他听见血液在耳膜里奔流的声音,听见心脏在胸腔里沉重撞击的声音,听见呼吸在喉咙里艰难吞吐的声音。
他站了起来。
动作很慢,很稳,像是一帧一帧播放的慢镜头。椅子腿在地面上摩擦,发出刺耳的“吱呀”声。
所有人的目光都聚焦过来。
黎川走到那个刚刚爆出消息的男生面前。他的脚步很轻,但每一步都像是踩在棉花上,虚浮,不真实。
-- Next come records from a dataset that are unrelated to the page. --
import Mathlib.Analysis.Normed.Operator.Basic
import Mathlib.Algebra.Order.BigOperators.Ring.Finset
import Mathlib.Analysis.Real.Sqrt

/-!
# `Balaban1983to89.B9Eq3101DoubleCommutatorBlockSchur` — T. Bałaban, *Propagators for lattice gauge theories in a background field*, Commun. Math.
# Phys. **99** (1985) 389–434 [Balaban1985BackgroundPropagators] (3.101)–(3.104) p. 414 over (3.49) p. 399: **THE COMMUTATOR OF A DECAYING
# OPERATOR WITH A SLOWLY VARYING CUTOFF IS SMALL, UNIFORMLY IN THE VOLUME — THE BLOCK SCHUR TEST AND THE DOUBLE-COMMUTATOR BLOCK LOCALISATION,
# IN LETTERS: `‖q_B K p_A‖ ≤ 4N·r_{BA}²·τ_{BA}` for `K = Σ_j [χ_j,[χ_j,T]]` and `‖K x‖² ≤ (4N)²·W_r·W_c·‖x‖²`** (a sum over block INDICES only —
# no lattice spacing, no volume) — route R2′ STEP B8′ of the pub-balaban NE9 chain, the S-P5(b) → S-P7 glue, the two 𝕜-general sections

statement-level skeleton of published theorems with citation tags; proofs where landed; nothing here is a claim about the Yang–Mills mass gap

CITATION HEADER (lean-in-tree rule).  Audit cell `pub-balaban`, sub-cell `t4`, BINDER row NE9; filed by NE9 formalisation-swarm LEAF PROVER 01
(`b2b-balaban-t4-ne9-formalise-leaf-01`, gen 80) as the PORT of the NE9 crux-ideation seat's abstract kernel
`t4/ideate/NE9/lens1-NE9TwoSpaceCauchyBlockSchur.lean` §3–§5 (t4-ne9-idea-1 gen 86, sha16 15b376350ba30591; scratch, never proposed — CREDIT: every
statement and proof idea below is that kernel's; new is only the dress: the two-space commutator is a LETTER `ad` with its defining equation
`ad T = χ_E ∘ T − T ∘ χ_S` as a hypothesis, so the file is `def`-free and a consumer instantiates `ad := fun T => χE ∘L T - T ∘L χS`, `had := fun _ => rfl`),
offered for `t4/ROUTES-NE9.md` v13.23 (v) «the kernel is the SKELETON of the last two items of the S-P5(b) TREE PORT … the abstract §0–§5 are fileable
statement-first TODAY» (first refusal the row OWNER t4-ne9-p1, second this lineage; nobody's INTENT from journal l.46396 to this seat's ONLINE l.47879).
Companion file (same port, the `ℂ`-analytic sections §1–§2 of the kernel): `B9Eq3101CommutatorCauchyBlockDecay` (the entry letters `τ_{BA}` by
conjugation and the single∕double commutator sizes by Cauchy's estimate).  Source READ in the held text (`paper:balaban1985-cmp99-background-propagators`,
journal page = PDF page + 388): p. 414 (3.101)–(3.104), p. 399 (3.49), p. 398 Thm 3.2 (3.48), p. 415 (the random-walk road for `P`).

THE PRINT (verbatim, p. 414).  *«Now let us consider the commutator [DRD*, h]. We have DRD* = DD* − DPD*. The operator DD* was considered above,
and DPD* has a regular kernel satisfying (3.49), hence (DPD*hλ)_μ(x) = h(x)(DPD*λ)_μ(x) + Σ_{ν,x′} η^d (DPD*)_{μν}(x,x′)(∂h)(Γ_{x,x′})λ_ν(x′)
= h(x)(DPD*λ)_μ(x) + (P₁(∂h)λ)_μ(x). (3.101)  The operator P₁(∂h) satisfies the inequalities (3.49) with the additional small factor O(M⁻¹) coming
from an estimate of the expression (∂h)(Γ_{x,x′}) together with the exponential decay of DPD*.»*  (3.102)–(3.103) are the same for the averaging
operators `Q_j`, `Q*_aQ`, and (3.104) *«Δ_a hλ = hΔ_a − K(h)λ − …, where K(h) is a sum of a first order differential operator and the last two terms on
the right-hand side of (3.103)»*.  p. 399 (3.49): the kernels of `P = I − R`, `DP`, `PD*`, `DPD*` are `≤ O(1)[…]e^{−δ₀d(y,y′)}`.  Print PROVES (3.49)
by generalized random-walk expansions (p. 399, p. 415 *«because of the nonlocality of the operator P … we replace the operator P by its random walk
expansion»*); NOTHING of that is asserted here.  IN THE TREE ALREADY: print's ALGEBRA of (3.100)–(3.106) — the covariant Leibniz rule, the two-space kernel
identity behind (3.101)∕(3.102), (3.103)–(3.105) as exact identities — is typed at kernel level by the paper sub-cell b09 in
`B9Eq3105Sum` (pure algebra, no estimate); THIS file is the ESTIMATE side of the same sentence in operator-norm currency and shares no
declaration with it.

WHY (route R2′ STEP B8′, the S-P5(b) → S-P7 glue, ROUTES-NE9 v13.21 (iii)(d) ∕ v13.23).  The IMS∕localisation error of the plaquette-class step is
`Σ_j re⟪x, [χ_j,[χ_j, H]]x⟫` with `H` quadratic in `D_U` and the NON-local `DP = D_U(1 − R_U)`; the pieces through `D_U` alone are exact Leibniz
(`O(‖∇χ₀‖²∕M²)` pointwise), the piece through `DP` is this file's `K`.  Print's sentence «small factor O(M⁻¹) from (∂h) TOGETHER WITH the exponential
decay» is typed here as: near-constancy radius `r` of the cutoff on a block pair (§4: each commutator with an `r`-near-constant weight costs `2r`,
not `2‖χ‖`) × block decay `τ_{BA}` (a letter here; produced from a conjugation bound in the companion file) × sparsity `N` (cutoffs meeting neither
block contribute nothing), summed by the block SCHUR test (§3) — which is what removes the number of cutoffs `#{j}` (= the volume) from the bound:
distinct `[χ_j,[χ_j, DP]]` are not block-orthogonal, so sparsity alone gives only `#{j}·sup_j‖[χ_j,[χ_j, DP]]‖`.

WHAT IS PROVED (sorry-free; proof lane — no `def`, no `Prop` placeholder; [folklore] normed-space algebra over a nontrivially normed field `𝕜`,
continuous linear maps `S →L[𝕜] E` between two normed spaces (sites → bonds); nothing of [B9] asserted).
* §3 THE BLOCK SCHUR TEST: `norm_row_le`; **`block_schur_sq`** — block families `p_A : S →L S` (resolution `Σ_A p_A x = x`, idempotent, UPPER Bessel
  `Σ_A ‖p_A x‖² ≤ ‖x‖²`) and `q_B : E →L E` (LOWER Bessel `‖y‖² ≤ Σ_B ‖q_B y‖²`), `0 ≤ α, β`, row sums `Σ_A ‖q_B K p_A‖ ≤ β`, column sums
  `Σ_B ‖q_B K p_A‖ ≤ α` ⇒ `‖K x‖² ≤ αβ‖x‖²`; **`block_schur_opNorm`** (`‖K‖ ≤ √(αβ)`); **`family_block_schur_sq`** (a finite FAMILY `a_j : S → E`, row
  sums per pair `(j, B)`, column sums over `(j, B)` per `A` ⇒ `Σ_j ‖a_j x‖² ≤ αβ‖x‖²` — for the first-order square `Σ_j ‖(ad_j T)x‖²` of the IMS identity).  The sign binders `0 ≤ α, β` are LOAD-BEARING (an empty block
  family makes the row hypothesis vacuous) and displayed.
* §4 LOCALISATION (the letter `ad`, `had : ∀ T, ad T = χ_E ∘L T − T ∘L χ_S`): `ad_apply_of_letter`, `ad_zero_of_letter`, `block_ad` (blocks commuting
  with the weights pass through `ad`), **`ad_block_eq_zero`** (a cutoff meeting neither block contributes nothing), **`norm_ad_block_le`** (`q, p`
  idempotent, `‖(χ_E − c)q‖ ≤ r`, `‖p(χ_S − c)‖ ≤ r` ⇒ `‖ad (qTp)‖ ≤ 2r‖qTp‖`), **`norm_ad_ad_block_le`** (`≤ 4r²‖qTp‖`).
* §5 ASSEMBLY: **`norm_block_sum_adad_le`** (a finite cutoff family `(χ_E j, χ_S j)_{j ∈ s}` commuting with the block pair, only `j ∈ t ⊆ s`, `#t ≤ N`,
  meeting it, each `r`-near-constant there with its own constant `c j`: `‖q (Σ_{j∈s} ad_j(ad_j T)) p‖ ≤ 4N·r²·τ` whenever `‖qTp‖ ≤ τ`);
  **`norm_sum_adad_sq_le`** (block letters `‖q_B K p_A‖ ≤ 4N·r_{BA}²·τ_{BA}` + weighted Schur sums `Σ_A r²τ ≤ W_r`, `Σ_B r²τ ≤ W_c`, `0 ≤ W_r, W_c` ⇒
  `‖K x‖² ≤ (4N)²·W_r·W_c·‖x‖²` — VOLUME-FREE); **`norm_sum_adad_le`** (`‖K x‖ ≤ 4N·√(W_rW_c)·‖x‖`).  §6 non-vacuity `example`s.
DICTIONARY for the lattice instance (words; nothing lattice is asserted): `T = DP = D_U(1 − R_U) : L²(sites) → L²(bonds)`; `p_A`, `q_B` =
multiplication by indicators of unit cubes (self-adjoint idempotents of a partition: resolution and both Bessel directions with equality);
`τ_{BA} = c_DP·e^{−κ₁(dist(A,B) − 2)₊}` (companion file, from ONE real conjugation bound per pair); `r_{BA} = ‖∇χ₀‖_∞(2 + dist(A,B))∕M` for the
scale-`M` cutoffs `χ_j = χ₀((· − jM)∕M)`; `N = 2N_d`; `W_r = W_c = C(d, κ₁)·c_DP·‖∇χ₀‖_∞²∕M²` — hence `‖Σ_j[χ_j,[χ_j, DP]]‖ ≤ 8N_d·C(d, κ₁)·c_DP·‖∇χ₀‖_∞²∕M²`.
HONEST SCOPE.  Symbolic; no lattice, no decay rate, no cutoff is constructed; the `1∕M²` is the consumer's arithmetic on the displayed letters; ONE
input of ONE sub-step of a route step, NOT NE9 (cell pub-balaban: NE9 NOT PRINTED ∕ NOT PROVED; «NE9 ⇐ the named binders»; spine PROVED 0∕9; rung
(B)+1 on a finite T⁴ — NOT infinite volume, NOT mass gap, NOT Clay; HONEST DEPENDENCY: continuum YM on T⁴ ⇐ BetaPertH ∧ nine spine estimates (0/9
proved); BetaPertH ⇐ (D1) ∧ (D4) ∧ CAP+tail; G-an2-4 gates asym, D1 and NE2/3/4).  NEW file, Mathlib-only imports; nothing modified.  Net new
unproved facts: 0.
-/

namespace Literature.MathematicalPhysics.QuantumFieldTheory.Balaban1983to89.B9Eq3101DoubleCommutatorBlockSchur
男生还在跟同伴兴奋地说着什么,一抬头,对上黎川的眼睛,声音戛然而止。
那是一双怎样的眼睛。
平静。空洞。深处却燃烧着某种近乎疯狂的、令人毛骨悚然的冷焰。
“你……”男生下意识地后退了半步,“黎川?你干嘛……”
“你刚才说什么?”黎川开口。声音很轻,却像冰锥一样刺破空气。
男生愣了一下,结结巴巴地重复:“我、我说……夏念初转学了,隔壁班班主任说的……”
“什么时候?”黎川打断他。
“昨、昨天……”
“昨天什么时候?”
“我、我不知道啊,就听他们班主任说昨天办的转学手续……”
“转去哪了?”
“不、不清楚……”
“为什么转学?”
“我哪知道啊!我就是听了一耳朵!”
黎川盯着他。那目光太锐利,太压迫,男生感觉自己的头皮都在发麻。他求助似的看向周围的同伴,但所有人都避开了他的视线——黎川此刻的状态太反常了,反常到没人敢轻易介入。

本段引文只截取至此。